Saved data entries
import Summits.ValiantsHypothesis.ValiantsHypothesis.Theorems.BarrierLeverDefinableEquationsUnipotentNormalForm

/-!
# Cruxes `BarrierLever.DefinableEquations` (8745) / `SingleSizeEquations` (8749) — the `U`-invariant
# extraction keeps TOP SUPPORT

Companion to `…UnipotentNormalForm.lean` (design memo `HWV-NORMAL-FORM-PLAN.md`, evidence #9 on
stmt-ValiantsHypothesis-8749).  A witness `E` is TOP-SUPPORTED if it involves only the coefficient
variables `c_m` with `|m| = n` (the coordinates of `Sym^n ℂ^n`; normal form of
`…TopEquations.lean`).  THEOREM (`uEq_of_eq_top`): the `U`-invariant witness produced by
`uEq_of_eq` from a top-supported witness is top-supported.  Mechanism: the coefficient action
`T_s` of a unitriangular substitution is block-triangular by degree — the top coefficients of
`f_c ∘ u_s` only depend on the top coefficients of `f_c` (`uAct_killLow_of_top`) — so the generic
translate `G(s, c) = E(T_s c)` of a top-supported `E` satisfies `G = G ∘ killLow` as polynomials
(`aeval_killLowSubst_eq`, by `MvPolynomial.funext`), hence involves only top coefficient variables
(`top_of_mem_vars`, via `vars_bind₁`), and so do its weight components and their specialisations
(`top_of_specialisation`).

Elementary; small definitions (`killLow`, `killLowSubst` abbreviate explicit expressions), no named
facts.  HONEST FRAMING: bookkeeping for a normal form; nothing here bears on the open content of
the cruxes.  References: [LandsbergGCT2017] §8; [ForbesShpilkaVolk2018] Def. 1.
-/

-- layout Summits/ValiantsHypothesis/ValiantsHypothesis forces the duplicated namespace component
set_option linter.dupNamespace false

noncomputable section

open MvPolynomial

namespace Summit.ValiantsHypothesis.ValiantsHypothesis.Theorems.BarrierLever.IsobaricEquations

open Literature.Computability.AlgebraicComplexity Literature.Barriers.ValiantsHypothesis
open Summit.ValiantsHypothesis.ValiantsHypothesis.Theorems.BarrierLever.SuccinctHittingSetsForVP
open Summit.ValiantsHypothesis.ValiantsHypothesis.Theorems.BarrierLever.BoolSumComponents

/-! ## §13 The `U`-step keeps TOP SUPPORT (witnesses involving only `c_m`, `|m| = n`) -/

section top

variable {n : ℕ}

/-- A polynomial whose monomials only involve "top" variables takes the same value at two points
that agree on the top variables. [folklore] -/
theorem eval_eq_of_top {E : MvPolynomial (degLEMonomials n) ℂ}
    (htop : ∀ α ∈ E.support, ∀ m ∈ α.support, ((m : degLEMonomials n) : Fin n →₀ ℕ).degree = n)
    {c c' : degLEMonomials n → ℂ}
    (hcc' : ∀ m : degLEMonomials n, ((m : degLEMonomials n) : Fin n →₀ ℕ).degree = n → c m = c' m) :
    eval c E = eval c' E := by
  rw [eval_eq, eval_eq]
  refine Finset.sum_congr rfl fun α hα => ?_
  congr 1
  exact Finset.prod_congr rfl fun m hm => by rw [hcc' m (htop α hα m hm)]

variable [Fintype (degLEMonomials n)]

/-- Killing the non-top coordinates of a coefficient vector. [folklore] -/
def killLow (c : degLEMonomials n → ℂ) : degLEMonomials n → ℂ :=
  fun m => if ((m : degLEMonomials n) : Fin n →₀ ℕ).degree = n then c m else 0

/-- `f_c` is additive in `c`. [folklore] -/
theorem ofCoeffs_sub (c c' : degLEMonomials n → ℂ) :
    ofCoeffs (fun m => c m - c' m) = ofCoeffs c - ofCoeffs c' := by
  unfold ofCoeffs
  rw [← Finset.sum_sub_distrib]
  exact Finset.sum_congr rfl fun m _ => by rw [← map_sub]

/-- The low part `f_c - f_{killLow c}` has degree `< n` (`n ≥ 1`). [folklore] -/
theorem totalDegree_ofCoeffs_low_lt (hn : 1 ≤ n) (c : degLEMonomials n → ℂ) :
    (ofCoeffs (fun m => c m - killLow c m)).totalDegree < n := by
  classical
  unfold ofCoeffs
  refine Nat.lt_of_le_of_lt (totalDegree_finsetSum_le (d := n - 1) fun m _ => ?_) (by omega)
  by_cases hm : ((m : degLEMonomials n) : Fin n →₀ ℕ).degree = n
  · have h0 : c m - killLow c m = 0 := by rw [killLow, if_pos hm, sub_self]
    rw [show (fun m => c m - killLow c m) m = c m - killLow c m from rfl, h0, map_zero,
      totalDegree_zero]
    exact Nat.zero_le _
  · refine (totalDegree_monomial_le _ _).trans ?_
    have h := m.2
    simp only [degLEMonomials, Set.mem_setOf_eq] at h
    have hlt : ((m : degLEMonomials n) : Fin n →₀ ℕ).degree ≤ n - 1 := by omega
    rw [Finsupp.degree_apply] at hlt
    exact hlt

/-- **The coefficient action is block-triangular by degree**: the top coefficients of `f_c ∘ u_s`
only depend on the top coefficients of `f_c`. [folklore] -/
theorem uAct_killLow_of_top (hn : 1 ≤ n) (s : Fin n → Fin n → ℂ) (c : degLEMonomials n → ℂ)
    (m : degLEMonomials n) (hm : ((m : degLEMonomials n) : Fin n →₀ ℕ).degree = n) :
    uAct s c m = uAct s (killLow c) m := by
  rw [uAct_apply, uAct_apply, ← sub_eq_zero, ← coeff_sub, ← map_sub, ← ofCoeffs_sub]
  refine coeff_eq_zero_of_totalDegree_lt ?_
  refine lt_of_lt_of_le ((totalDegree_aeval_unip_le s _).trans_lt
    (totalDegree_ofCoeffs_low_lt hn c)) ?_
  rw [← Finsupp.degree_apply]
  exact hm.ge

/-- The substitution killing the non-top coefficient variables (the `s`-variables fixed).
[folklore] -/
def killLowSubst (n : ℕ) :
    (Fin n × Fin n) ⊕ degLEMonomials n → MvPolynomial ((Fin n × Fin n) ⊕ degLEMonomials n) ℂ
  | Sum.inl p => X (Sum.inl p)
  | Sum.inr m => if ((m : degLEMonomials n) : Fin n →₀ ℕ).degree = n then X (Sum.inr m) else 0

/-- **A generic translate of a top-supported equation only involves top coefficient variables**:
`G = G ∘ killLow` as polynomials. [folklore] -/
theorem aeval_killLowSubst_eq (hn : 1 ≤ n) {G : MvPolynomial ((Fin n × Fin n) ⊕ degLEMonomials n) ℂ}
    {E : MvPolynomial (degLEMonomials n) ℂ}
    (hG : ∀ (s : Fin n → Fin n → ℂ) (c : degLEMonomials n → ℂ), eval (spt s c) G = eval (uAct s c) E)
    (htop : ∀ α ∈ E.support, ∀ m ∈ α.support, ((m : degLEMonomials n) : Fin n →₀ ℕ).degree = n) :
    aeval (killLowSubst n) G = G := by
  refine MvPolynomial.funext fun x => ?_
  have hpt : (fun v => eval x (killLowSubst n v)) =
      spt (fun i j => x (Sum.inl (i, j))) (killLow (x ∘ Sum.inr)) := by
    funext v
    rcases v with ⟨i, j⟩ | m
    · rw [killLowSubst, eval_X]; rfl
    · rw [killLowSubst, spt, Sum.elim_inr, killLow]
      split_ifs
      · rw [eval_X]; rfl
      · rw [map_zero]
  rw [BoolSumComponents.eval_aeval_eq, hpt, hG, ← spt_eta x, hG, spt_eta]
  refine (eval_eq_of_top htop fun m hm => ?_).symm
  exact uAct_killLow_of_top hn _ _ m hm

/-- Hence every coefficient variable occurring in such a `G` is a top one. [folklore] -/
theorem top_of_mem_vars (hn : 1 ≤ n) {G : MvPolynomial ((Fin n × Fin n) ⊕ degLEMonomials n) ℂ}
    {E : MvPolynomial (degLEMonomials n) ℂ}
    (hG : ∀ (s : Fin n → Fin n → ℂ) (c : degLEMonomials n → ℂ), eval (spt s c) G = eval (uAct s c) E)
    (htop : ∀ α ∈ E.support, ∀ m ∈ α.support, ((m : degLEMonomials n) : Fin n →₀ ℕ).degree = n)
    {m : degLEMonomials n} (hm : (Sum.inr m : (Fin n × Fin n) ⊕ degLEMonomials n) ∈ G.vars) :
    ((m : degLEMonomials n) : Fin n →₀ ℕ).degree = n := by
  classical
  rw [← aeval_killLowSubst_eq hn hG htop, show aeval (killLowSubst n) G = bind₁ (killLowSubst n) G
    from rfl] at hm
  obtain ⟨v, -, hv⟩ := Finset.mem_biUnion.mp (vars_bind₁ _ _ hm)
  rcases v with p | m'
  · rw [killLowSubst, vars_X, Finset.mem_singleton] at hv
    exact absurd hv (by simp)
  · rw [killLowSubst] at hv
    by_cases h : ((m' : degLEMonomials n) : Fin n →₀ ℕ).degree = n
    · rw [if_pos h, vars_X, Finset.mem_singleton] at hv
      rw [Sum.inr_injective hv]; exact h
    · rw [if_neg h, vars_0] at hv
      exact absurd hv (Finset.notMem_empty _)

/-- **Top support of the extracted witness**: if `E` is top-supported, `G` as above, `P` any
polynomial with `P.support ⊆ G.support` (e.g. a weight component of `G`), then the specialisation
`P(s₀, ·)` is top-supported. [folklore] -/
theorem top_of_specialisation (hn : 1 ≤ n) {G P : MvPolynomial ((Fin n × Fin n) ⊕ degLEMonomials n) ℂ}
    {E : MvPolynomial (degLEMonomials n) ℂ}
    (hG : ∀ (s : Fin n → Fin n → ℂ) (c : degLEMonomials n → ℂ), eval (spt s c) G = eval (uAct s c) E)
    (htop : ∀ α ∈ E.support, ∀ m ∈ α.support, ((m : degLEMonomials n) : Fin n →₀ ℕ).degree = n)
    (hP : P.support ⊆ G.support) (s₀ : Fin n × Fin n → ℂ) :
    ∀ α ∈ (aeval (Sum.elim (fun p => C (s₀ p)) X :
        (Fin n × Fin n) ⊕ degLEMonomials n → MvPolynomial (degLEMonomials n) ℂ) P).support,
      ∀ m ∈ α.support, ((m : degLEMonomials n) : Fin n →₀ ℕ).degree = n := by
  classical
  intro α hα m hm
  have hmv : m ∈ (aeval (Sum.elim (fun p => C (s₀ p)) X :
      (Fin n × Fin n) ⊕ degLEMonomials n → MvPolynomial (degLEMonomials n) ℂ) P).vars :=
    (mem_vars_iff_mem_support m).mpr ⟨α, hα, hm⟩
  rw [show aeval _ P = bind₁ (Sum.elim (fun p => C (s₀ p)) X :
      (Fin n × Fin n) ⊕ degLEMonomials n → MvPolynomial (degLEMonomials n) ℂ) P from rfl] at hmv
  obtain ⟨v, hv, hmv'⟩ := Finset.mem_biUnion.mp (vars_bind₁ _ _ hmv)
  rcases v with p | m'
  · rw [Sum.elim_inl, vars_C] at hmv'
    exact absurd hmv' (Finset.notMem_empty _)
  · rw [Sum.elim_inr, vars_X, Finset.mem_singleton] at hmv'
    subst hmv'
    refine top_of_mem_vars hn hG htop ?_
    obtain ⟨β, hβ, hm'β⟩ := (mem_vars_iff_mem_support _).mp hv
    exact (mem_vars_iff_mem_support _).mpr ⟨β, hP hβ, hm'β⟩

end top

section utop

variable {n : ℕ}

/-- **`uEq_of_eq` with top support tracking**: the `U`-invariant witness extracted from a
top-supported witness (only the coefficient variables `c_m`, `|m| = n`, occur) is top-supported.
[folklore] -/
theorem uEq_of_eq_top [Fintype (degLEMonomials n)] {a b : ℕ} (hn : 64 ≤ n) (ha : 2 * a + 6 ≤ n)
    {q : ℕ} (hq : q ≤ (Nat.choose (2 * n) n) ^ a) (H : MvPolynomial (↥(degLEMonomials n) ⊕ Fin q) ℂ)
    (hc : complexity H ≤ (Nat.choose (2 * n) n) ^ a) (hd : H.totalDegree ≤ (Nat.choose (2 * n) n) ^ a)
    (hne : boolSum H ≠ 0)
    (hvan : ∀ f ∈ SmallCircuits ℂ n (b + 3), eval (coeffVector (degLEMonomials n) f) (boolSum H) = 0) :
    ∃ q' : ℕ, q' ≤ (Nat.choose (2 * n) n) ^ (a + 4) ∧
      ∃ H' : MvPolynomial (↥(degLEMonomials n) ⊕ Fin q') ℂ,
        complexity H' ≤ (Nat.choose (2 * n) n) ^ (a + 4) ∧
        H'.totalDegree ≤ (Nat.choose (2 * n) n) ^ (a + 4) ∧ boolSum H' ≠ 0 ∧
        (∀ f ∈ SmallCircuits ℂ n b, eval (coeffVector (degLEMonomials n) f) (boolSum H') = 0) ∧
        (∀ (t : Fin n → Fin n → ℂ) (c : degLEMonomials n → ℂ),
          eval (uAct t c) (boolSum H') = eval c (boolSum H')) ∧
        ((∀ α ∈ (boolSum H).support, ∀ m ∈ α.support, ((m : degLEMonomials n) : Fin n →₀ ℕ).degree = n) →
          ∀ α ∈ (boolSum H').support, ∀ m ∈ α.support,
            ((m : degLEMonomials n) : Fin n →₀ ℕ).degree = n) := by
  classical
  obtain ⟨h5, hnN, -, -⟩ := N_arith hn
  obtain ⟨h9, hsq, h13, hcube⟩ := uN_arith hn
  set N := (2 * n).choose n with hNdef
  set E := boolSum H with hEdef
  set HG := genHomH q (pairList n) (rename (Sum.map Sum.inr id) H) with hHGdef
  set G := boolSum HG with hGdef
  have hG : ∀ (s : Fin n → Fin n → ℂ) (c : degLEMonomials n → ℂ),
      eval (spt s c) G = eval (uAct s c) E := eval_boolSum_genTranslate H
  set D := weightedTotalDegree (heightW n) G with hDdef
  -- `G ≠ 0`, hence `G_top ≠ 0`
  have hGne : G ≠ 0 := by
    intro h0
    apply hne
    refine MvPolynomial.funext fun c => ?_
    rw [map_zero, hEdef, ← uAct_zero c, ← hG, h0, map_zero]
  have hGtop : weightedHomogeneousComponent (heightW n) D G ≠ 0 :=
    weightedHomogeneousComponent_top_ne_zero (heightW n) hGne
  -- the weighted degree is `< 2^N`
  have hK : weightedTotalDegree (heightW n) G < 2 ^ N := by
    refine (weightedTotalDegree_le (heightW n) n heightW_le G).trans_lt ?_
    refine (Nat.mul_le_mul_right n ((totalDegree_boolSum_le HG).trans
      ((totalDegree_genTranslate_le H).trans (Nat.mul_le_mul_right _ hd)))).trans_lt ?_
    exact u_wdeg_arith hn ha
  -- Fourier extraction of the top root-height component
  obtain ⟨H', hsum', hc', hd'⟩ :=
    exists_boolSum_eq_weightedHomogeneousComponent (heightW n) HG (L := N) (J := D) hK hK
  -- specialise the `s`-variables
  obtain ⟨s₀, hs₀⟩ := exists_aeval_const_ne_zero hGtop
  obtain ⟨lq, lc, ld⟩ := u_level_arith (a := a) (q := q) (c := complexity H) (d := H.totalDegree)
    h9 hsq h13 hcube hq hc hd
  refine ⟨q + N, lq, aeval (Sum.elim (fun v => rename Sum.inl
    ((Sum.elim (fun p => C (s₀ p)) X :
      (Fin n × Fin n) ⊕ degLEMonomials n → MvPolynomial (degLEMonomials n) ℂ) v))
    (fun j => X (Sum.inr j))) H', ?_, ?_, ?_, ?_, ?_, ?_⟩
  · -- size
    refine (complexity_aeval_le _ _).trans ?_
    have hzero : ∑ v : ((Fin n × Fin n) ⊕ degLEMonomials n) ⊕ Fin (q + N), complexity
        (Sum.elim (fun v => rename Sum.inl ((Sum.elim (fun p => C (s₀ p)) X :
          (Fin n × Fin n) ⊕ degLEMonomials n → MvPolynomial (degLEMonomials n) ℂ) v))
          (fun j => X (Sum.inr j)) v : MvPolynomial (degLEMonomials n ⊕ Fin (q + N)) ℂ) = 0 := by
      refine Finset.sum_eq_zero fun v _ => ?_
      rcases v with (p | m) | j
      · simp only [Sum.elim_inl, rename_C]; exact complexity_C_holds _
      · simp only [Sum.elim_inl, Sum.elim_inr, rename_X]; exact complexity_X_holds _
      · simp only [Sum.elim_inr]; exact complexity_X_holds _
    rw [hzero, add_zero]
    have hcg : complexity HG ≤ complexity H + n * n * (N * ((n + 1) * (n + 3))) := by
      have := complexity_genTranslate_le (n := n) H
      rw [card_degLEMonomials, ← hNdef] at this
      exact this
    rw [Fintype.card_sum, Fintype.card_prod, Fintype.card_fin, card_degLEMonomials, ← hNdef] at hc'
    generalize n * n * (N * ((n + 1) * (n + 3))) = A at hcg lc
    generalize (n * n + N) * (3 * N + 1) = B at hc' lc
    omega
  · -- degree
    rw [show aeval _ H' = bind₁ _ H' from rfl]
    refine (Literature.Barriers.ValiantsHypothesis.FSV2018.totalDegree_bind₁_le_mul _ 1 (fun v => ?_)
      H').trans ?_
    · rcases v with (p | m) | j
      · simp only [Sum.elim_inl, rename_C, totalDegree_C]; exact Nat.zero_le _
      · simp only [Sum.elim_inl, Sum.elim_inr, rename_X, totalDegree_X]; exact le_rfl
      · simp only [Sum.elim_inr, totalDegree_X]; exact le_rfl
    · rw [mul_one]
      have hdg : HG.totalDegree ≤ H.totalDegree * (1 + n * n * n) := totalDegree_genTranslate_le H
      have hdg' : HG.totalDegree * (N + 1) ≤ H.totalDegree * (1 + n * n * n) * (N + 1) :=
        Nat.mul_le_mul_right _ hdg
      omega
  · -- nonzero
    rw [BoolSumComponents.boolSum_aeval_inl, hsum']
    exact hs₀
  · -- vanishing on `SmallCircuits ℂ n b`
    intro f hf
    rw [BoolSumComponents.boolSum_aeval_inl, hsum', eval_aeval_const]
    refine eval_component_eq_zero_of_forall (fun s => ?_) _ D
    rw [hG, uAct_coeffVector s f hf.1]
    exact eval_eq_zero_of_unipotent (by omega) (b := b + 1) (by omega) hvan s
      (smallCircuits_mono (by omega) (Nat.le_succ b) hf)
  · -- `U`-invariance
    intro t c
    rw [BoolSumComponents.boolSum_aeval_inl, hsum', eval_aeval_const, eval_aeval_const]
    convert eval_top_uAct hG t (fun i j => s₀ (i, j)) c using 2
  · -- top support
    intro htop
    rw [BoolSumComponents.boolSum_aeval_inl, hsum']
    refine top_of_specialisation (by omega) hG htop (fun α hα => ?_) s₀
    rw [mem_support_iff, coeff_weightedHomogeneousComponent] at hα
    rw [mem_support_iff]
    intro h0; exact hα (by rw [h0, ite_self])

end utop


end Summit.ValiantsHypothesis.ValiantsHypothesis.Theorems.BarrierLever.IsobaricEquations

end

Exercise description: Work out how many lines above contain "extracted"; write only the number.

Answer space: 2